Last week, Red Hat announced it had made an acquisition of an open source middleware software provider called Mobicents, which has created a fault tolerant, Java runtime specifically for telecom companies that converges voice, video, and data streams into a single platform. (Specifically, the SIP protocol for Voice over IP and various Web protocols are merged.) According to Red Hat, the Mobicents platform adds a service logic execution environment (SLEE) on top of the Red Hat Linux-JBoss stack and allows very high throughout; a typical network switch has to field about 10 times as many call initiations as a Web server serves up Web pages in the same interval of time. Speed matters for a cell phone--particularly if you want to keep your customers. By the way, Java SLEE, or JSLEE, is an emerging telcom standard, and Mobicents is the first open source product that has been certified as compliant with the JSLEE 1.0 standard.
Financial details of the Mobicents acquisition were not revealed by Red Hat.

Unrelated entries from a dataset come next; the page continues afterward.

import Summits.QuantumFields.BalabanUV.T4Continuum.Support.BlockAverageLogInteraction
import HarnessLib

/-!
# T⁴ programme, node NE3, row S6-Y7 (P3 leaf L7 «SLOP», k-level input (K4), file 2∕2) — GAUGE EXTRACTION AT ONE BOND:
# `W·e^{gaugeDir W Λ + R} = e^{Λ(x)} · (W·e^{R′}) · e^{−Λ(x+e_μ)}` with the INTERACTION bound
# `‖R′ − R‖ ≤ 2048·(‖Λ(x)‖·‖R − Λ(x+e_μ)‖ + ‖Λ(x+e_μ)‖·‖R‖)` — no `‖Λ(x)‖²` self-term (`BlockAverageGaugeExtract`)

Cell `pub-balaban`, NE3 formalisation swarm (`t4/formal/NE3/LEAVES.md` row S5∕S6, sub-row S6-Y7; unit
`b2b-balaban-t4-ne3-formalise-leaf-10`, gen 2); sequel of `BlockAverageLogInteraction` (two-variable Schwarz lemma; the two
elementary logarithms `logF`, `logK` are bilinearly small).  SHAPE `Statements/S6-Y7-SHAPE-v1.md` §2′ (K4): before the one-step
quadratic remainder (`BlockAverageQuadRemainder`) may be charged to a direction `Y = gaugeDir W Λ + R` with a large gauge
component, the gauge component is EXTRACTED as an exact gauge transformation, `W(b)e^{Y(b)} = u(x)(W(b)e^{R′(b)})u(x+e_μ)⁻¹`,
`u = e^{Λ}`, where `R′ = gaugeExtract W Λ R` differs from `R` only by INTERACTION terms (products of the charges at the two ends of
the bond, or of a charge with `R`): an isolated charge is extracted exactly.

HONEST FRAMING: finite-`T⁴` kinematics at ONE bond (rung (B)+1 — NOT infinite volume, NOT a mass gap, NOT Clay); local matrix
analysis; nothing of NE3 is claimed (NE3-E stays CONDITIONAL on the co-owners' ⟨named structures⟩; the k-level L7(a) stays OPEN ∕
road P3's typed binder — (K5)–(K6) are not here); no `BetaPertH`, no (B), no G-an2-4; no printed sentence is a hypothesis
([cite:] tags are context).  PLACEMENT (human rule 2026-08-19): our work, under `Summits/QuantumFields/BalabanUV/`.
-/

set_option autoImplicit false

open scoped BigOperators Matrix.Norms.L2Operator Topology
open NormedSpace Finset Filter Metric Set

namespace Summit.QuantumFields.BalabanUV.T4Continuum.BlockAverageGaugeExtract

open Literature.MathematicalPhysics.QuantumFieldTheory.Balaban1983to89
open B7Prop1Explicit B7Prop2Explicit MatrixLog UnitaryModel
open T4AveragingDeficitWall hiding Site Plane Plaq Bond
open BlockAveragePushDirGauge (gaugeDir)
open BlockAverageLogInteraction

noncomputable section

variable {d : ℕ} {n : Type*} [Fintype n] [DecidableEq n]

/-! ## §3 Gauge extraction at one bond -/

section Extract

variable [Nonempty n]

/-- THE EXTRACTED NON-GAUGE FIELD at the bond `b = ⟨x, x+e_μ⟩`:
`R′(b) = log( e^{−Ad_{W(b)⁻¹}Λ(x)} · e^{gaugeDir W Λ (b) + R(b)} · e^{Λ(x+e_μ)} )`. [folklore] -/
def gaugeExtract (W : Site d → Fin d → (Matrix n n ℂ)ˣ) (Λ : Site d → Matrix n n ℂ) (R : Site d → Fin d → Matrix n n ℂ)
    (x : Site d) (μ : Fin d) : Matrix n n ℂ :=
  mlog (exp (-(Ad (W x μ)⁻¹ (Λ x))) * exp (gaugeDir W Λ x μ + R x μ) * exp (Λ (x + e μ)))

omit [Nonempty n] in
/-- The extracted field telescopes through the two elementary logarithms of §2:
`R′ − R = F(a, R − Λ₊, Λ₊)(1,1) + K(Λ₊, R)(1,1)`, `a = Ad_{W⁻¹}Λ(x)`, `Λ₊ = Λ(x+e_μ)`. [folklore] -/
theorem gaugeExtract_sub_eq (W : Site d → Fin d → (Matrix n n ℂ)ˣ) (Λ : Site d → Matrix n n ℂ)
    (R : Site d → Fin d → Matrix n n ℂ) (x : Site d) (μ : Fin d) :
    gaugeExtract W Λ R x μ - R x μ
      = logF (Ad (W x μ)⁻¹ (Λ x)) (R x μ - Λ (x + e μ)) (Λ (x + e μ)) 1 1 + logK (Λ (x + e μ)) (R x μ) 1 1 := by
  simp only [gaugeExtract, logF, logK, gaugeDir, one_smul]
  have e1 : Ad (W x μ)⁻¹ (Λ x) - Λ (x + e μ) + R x μ = Ad (W x μ)⁻¹ (Λ x) + (R x μ - Λ (x + e μ)) := by abel
  rw [e1]
  abel

/-- **THE INTERACTION BOUND**: for a `U(N)`-valued bond variable and `‖Λ(x)‖ < 1∕32`, `‖Λ(x+e_μ)‖ < 1∕64`, `‖R(b)‖ < 1∕64`,
`‖R′(b) − R(b)‖ ≤ 2048·( ‖Λ(x)‖·‖R(b) − Λ(x+e_μ)‖ + ‖Λ(x+e_μ)‖·‖R(b)‖ )` — products of the gauge charges at the two ends
of the bond, or of a charge with `R`; NO `‖Λ(x)‖²` term (an isolated charge is extracted exactly). [folklore] -/
theorem norm_gaugeExtract_sub_le {W : Site d → Fin d → (Matrix n n ℂ)ˣ} (hW : IsUnitaryCfg W) (Λ : Site d → Matrix n n ℂ)
    (R : Site d → Fin d → Matrix n n ℂ) (x : Site d) (μ : Fin d)
    (hΛx : ‖Λ x‖ < 1 / 32) (hΛx' : ‖Λ (x + e μ)‖ < 1 / 64) (hR : ‖R x μ‖ < 1 / 64) :
    ‖gaugeExtract W Λ R x μ - R x μ‖
      ≤ 2048 * (‖Λ x‖ * ‖R x μ - Λ (x + e μ)‖ + ‖Λ (x + e μ)‖ * ‖R x μ‖) := by
  have ha : ‖Ad (W x μ)⁻¹ (Λ x)‖ = ‖Λ x‖ :=
    AveragingDeficitTransport.norm_Ad_of_unitary ((unitaryUnits _).inv_mem (hW x μ)) _
  have hz : ‖R x μ - Λ (x + e μ)‖ < 1 / 32 := by
    refine (norm_sub_le _ _).trans_lt ?_; linarith
  have h1 := norm_logF_one_one_le (a := Ad (W x μ)⁻¹ (Λ x)) (z := R x μ - Λ (x + e μ)) (b := Λ (x + e μ))
    (by rw [ha]; exact hΛx) hz (by linarith)
  have h2 := norm_logK_one_one_le (b := Λ (x + e μ)) (R := R x μ) (by linarith) (by linarith)
  rw [gaugeExtract_sub_eq]
  refine (norm_add_le _ _).trans ?_
  rw [ha] at h1
  have e : 2 * (‖Λ x‖ / (1 / 32)) * (‖R x μ - Λ (x + e μ)‖ / (1 / 32))
      + 2 * (‖Λ (x + e μ)‖ / (1 / 32)) * (‖R x μ‖ / (1 / 32))
      = 2048 * (‖Λ x‖ * ‖R x μ - Λ (x + e μ)‖ + ‖Λ (x + e μ)‖ * ‖R x μ‖) := by ring
  linarith [add_le_add h1 h2]

/-- In the same regime the triple product lies in the ball of (21), so `e^{R′} = e^{−a}e^{G+R}e^{Λ₊}`. [folklore] -/
theorem exp_gaugeExtract {W : Site d → Fin d → (Matrix n n ℂ)ˣ} (hW : IsUnitaryCfg W) (Λ : Site d → Matrix n n ℂ)
    (R : Site d → Fin d → Matrix n n ℂ) (x : Site d) (μ : Fin d)
    (hΛx : ‖Λ x‖ < 1 / 32) (hΛx' : ‖Λ (x + e μ)‖ < 1 / 64) (hR : ‖R x μ‖ < 1 / 64) :
    exp (gaugeExtract W Λ R x μ)
      = exp (-(Ad (W x μ)⁻¹ (Λ x))) * exp (gaugeDir W Λ x μ + R x μ) * exp (Λ (x + e μ)) := by
  have ha : ‖Ad (W x μ)⁻¹ (Λ x)‖ = ‖Λ x‖ :=
    AveragingDeficitTransport.norm_Ad_of_unitary ((unitaryUnits _).inv_mem (hW x μ)) _
  have hctl := (logF_control (a := Ad (W x μ)⁻¹ (Λ x)) (z := R x μ - Λ (x + e μ)) (b := Λ (x + e μ)) (σ := 1) (τ := 1)
    (by rw [norm_one, one_mul, ha]; exact hΛx.le)
    (by rw [norm_one, one_mul]; exact ((norm_sub_le _ _).trans (by linarith))) (by linarith)).1
  simp only [one_smul] at hctl
  have e1 : Ad (W x μ)⁻¹ (Λ x) + (R x μ - Λ (x + e μ)) = gaugeDir W Λ x μ + R x μ := by
    simp only [gaugeDir]; abel
  rw [e1] at hctl
  unfold gaugeExtract
  exact exp_mlog (hctl.trans_lt (by norm_num))

/-- **GAUGE EXTRACTION AT ONE BOND** (exact): `W(b)·e^{gaugeDir W Λ (b) + R(b)} = e^{Λ(x)} · (W(b)·e^{R′(b)}) · e^{−Λ(x+e_μ)}` —
the direction `gaugeDir W Λ + R` moves `W` to the gauge transform by `u = e^{Λ}` of `W·e^{R′}`
(`vary W (gaugeDir W Λ + R) 1 (b) = gaugeAct (e^{Λ}) (vary W R′ 1) (b)` at the matrix level). [folklore] -/
theorem val_mul_exp_gaugeDir_add {W : Site d → Fin d → (Matrix n n ℂ)ˣ} (hW : IsUnitaryCfg W) (Λ : Site d → Matrix n n ℂ)
    (R : Site d → Fin d → Matrix n n ℂ) (x : Site d) (μ : Fin d)
    (hΛx : ‖Λ x‖ < 1 / 32) (hΛx' : ‖Λ (x + e μ)‖ < 1 / 64) (hR : ‖R x μ‖ < 1 / 64) :
    ((W x μ : (Matrix n n ℂ)ˣ) : Matrix n n ℂ) * exp (gaugeDir W Λ x μ + R x μ)
      = exp (Λ x) * (((W x μ : (Matrix n n ℂ)ˣ) : Matrix n n ℂ) * exp (gaugeExtract W Λ R x μ)) * exp (-(Λ (x + e μ))) := by
  letI : NormedAlgebra ℚ (Matrix n n ℂ) := NormedAlgebra.restrictScalars ℚ ℝ (Matrix n n ℂ)
  rw [exp_gaugeExtract hW Λ R x μ hΛx hΛx' hR]
  -- `W · e^{−Ad_{W⁻¹}Λ} = e^{−Λ} · W`
  have hconj : ((W x μ : (Matrix n n ℂ)ˣ) : Matrix n n ℂ) * exp (-(Ad (W x μ)⁻¹ (Λ x)))
      = exp (-(Λ x)) * ((W x μ : (Matrix n n ℂ)ˣ) : Matrix n n ℂ) := by
    have h := exp_units_conj (W x μ)⁻¹ (-(Λ x))
    simp only [inv_inv] at h
    have e1 : -(Ad (W x μ)⁻¹ (Λ x)) = (((W x μ)⁻¹ : (Matrix n n ℂ)ˣ) : Matrix n n ℂ) * -(Λ x) * ((W x μ : (Matrix n n ℂ)ˣ) : Matrix n n ℂ) := by
      simp only [Ad, inv_inv]; noncomm_ring
    rw [e1, h, ← mul_assoc, ← mul_assoc, Units.mul_inv, one_mul]
  -- `e^{Λ₊} e^{−Λ₊} = 1`, `e^{Λ} e^{−Λ} = 1`
  have hcancel : exp (Λ (x + e μ)) * exp (-(Λ (x + e μ))) = 1 := by
    have := (expUnit (Λ (x + e μ))).val_inv
    simpa [expUnit] using this
  have hcancel' : exp (Λ x) * exp (-(Λ x)) = 1 := by
    have := (expUnit (Λ x)).val_inv
    simpa [expUnit] using this
  calc ((W x μ : (Matrix n n ℂ)ˣ) : Matrix n n ℂ) * exp (gaugeDir W Λ x μ + R x μ)
      = (exp (Λ x) * exp (-(Λ x))) * ((W x μ : (Matrix n n ℂ)ˣ) : Matrix n n ℂ) * exp (gaugeDir W Λ x μ + R x μ)
          * (exp (Λ (x + e μ)) * exp (-(Λ (x + e μ)))) := by rw [hcancel, hcancel', one_mul, mul_one]
    _ = exp (Λ x) * ((exp (-(Λ x)) * ((W x μ : (Matrix n n ℂ)ˣ) : Matrix n n ℂ)) * exp (gaugeDir W Λ x μ + R x μ)
          * exp (Λ (x + e μ))) * exp (-(Λ (x + e μ))) := by noncomm_ring
    _ = exp (Λ x) * (((W x μ : (Matrix n n ℂ)ˣ) : Matrix n n ℂ)
          * (exp (-(Ad (W x μ)⁻¹ (Λ x))) * exp (gaugeDir W Λ x μ + R x μ) * exp (Λ (x + e μ))))
          * exp (-(Λ (x + e μ))) := by rw [← hconj]; noncomm_ring

end Extract

end

end Summit.QuantumFields.BalabanUV.T4Continuum.BlockAverageGaugeExtract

Red Hat also announced last week that it has joined the SCOPE Alliance, a collection of hardware, software, and application software suppliers that promote carrier-grade platforms; SCOPE does not, by the way, create standards, but rather stands behind those open telecom standards created by other bodies in the telco space. SCOPE was founded in January 2006 Alcatel, Ericsson, Motorola, NEC, Nokia, and Siemens. Linux is obviously a big part of what SCOPE is promoting, but now that Solaris is open source, so is Unix.
Last November, Red Hat announced a partnership with Nokia that puts Red Hat Enterprise Linux in the position of preferred (but not exclusive) operating system to support Nokia's Networks Business Group, which makes a telecom switching and application system called FlexiPlatform. The FlexiPlatform product is a platform for running third-generation (3G) telecom services, such as text messaging, videos, and other applications that are delivered to cell phones.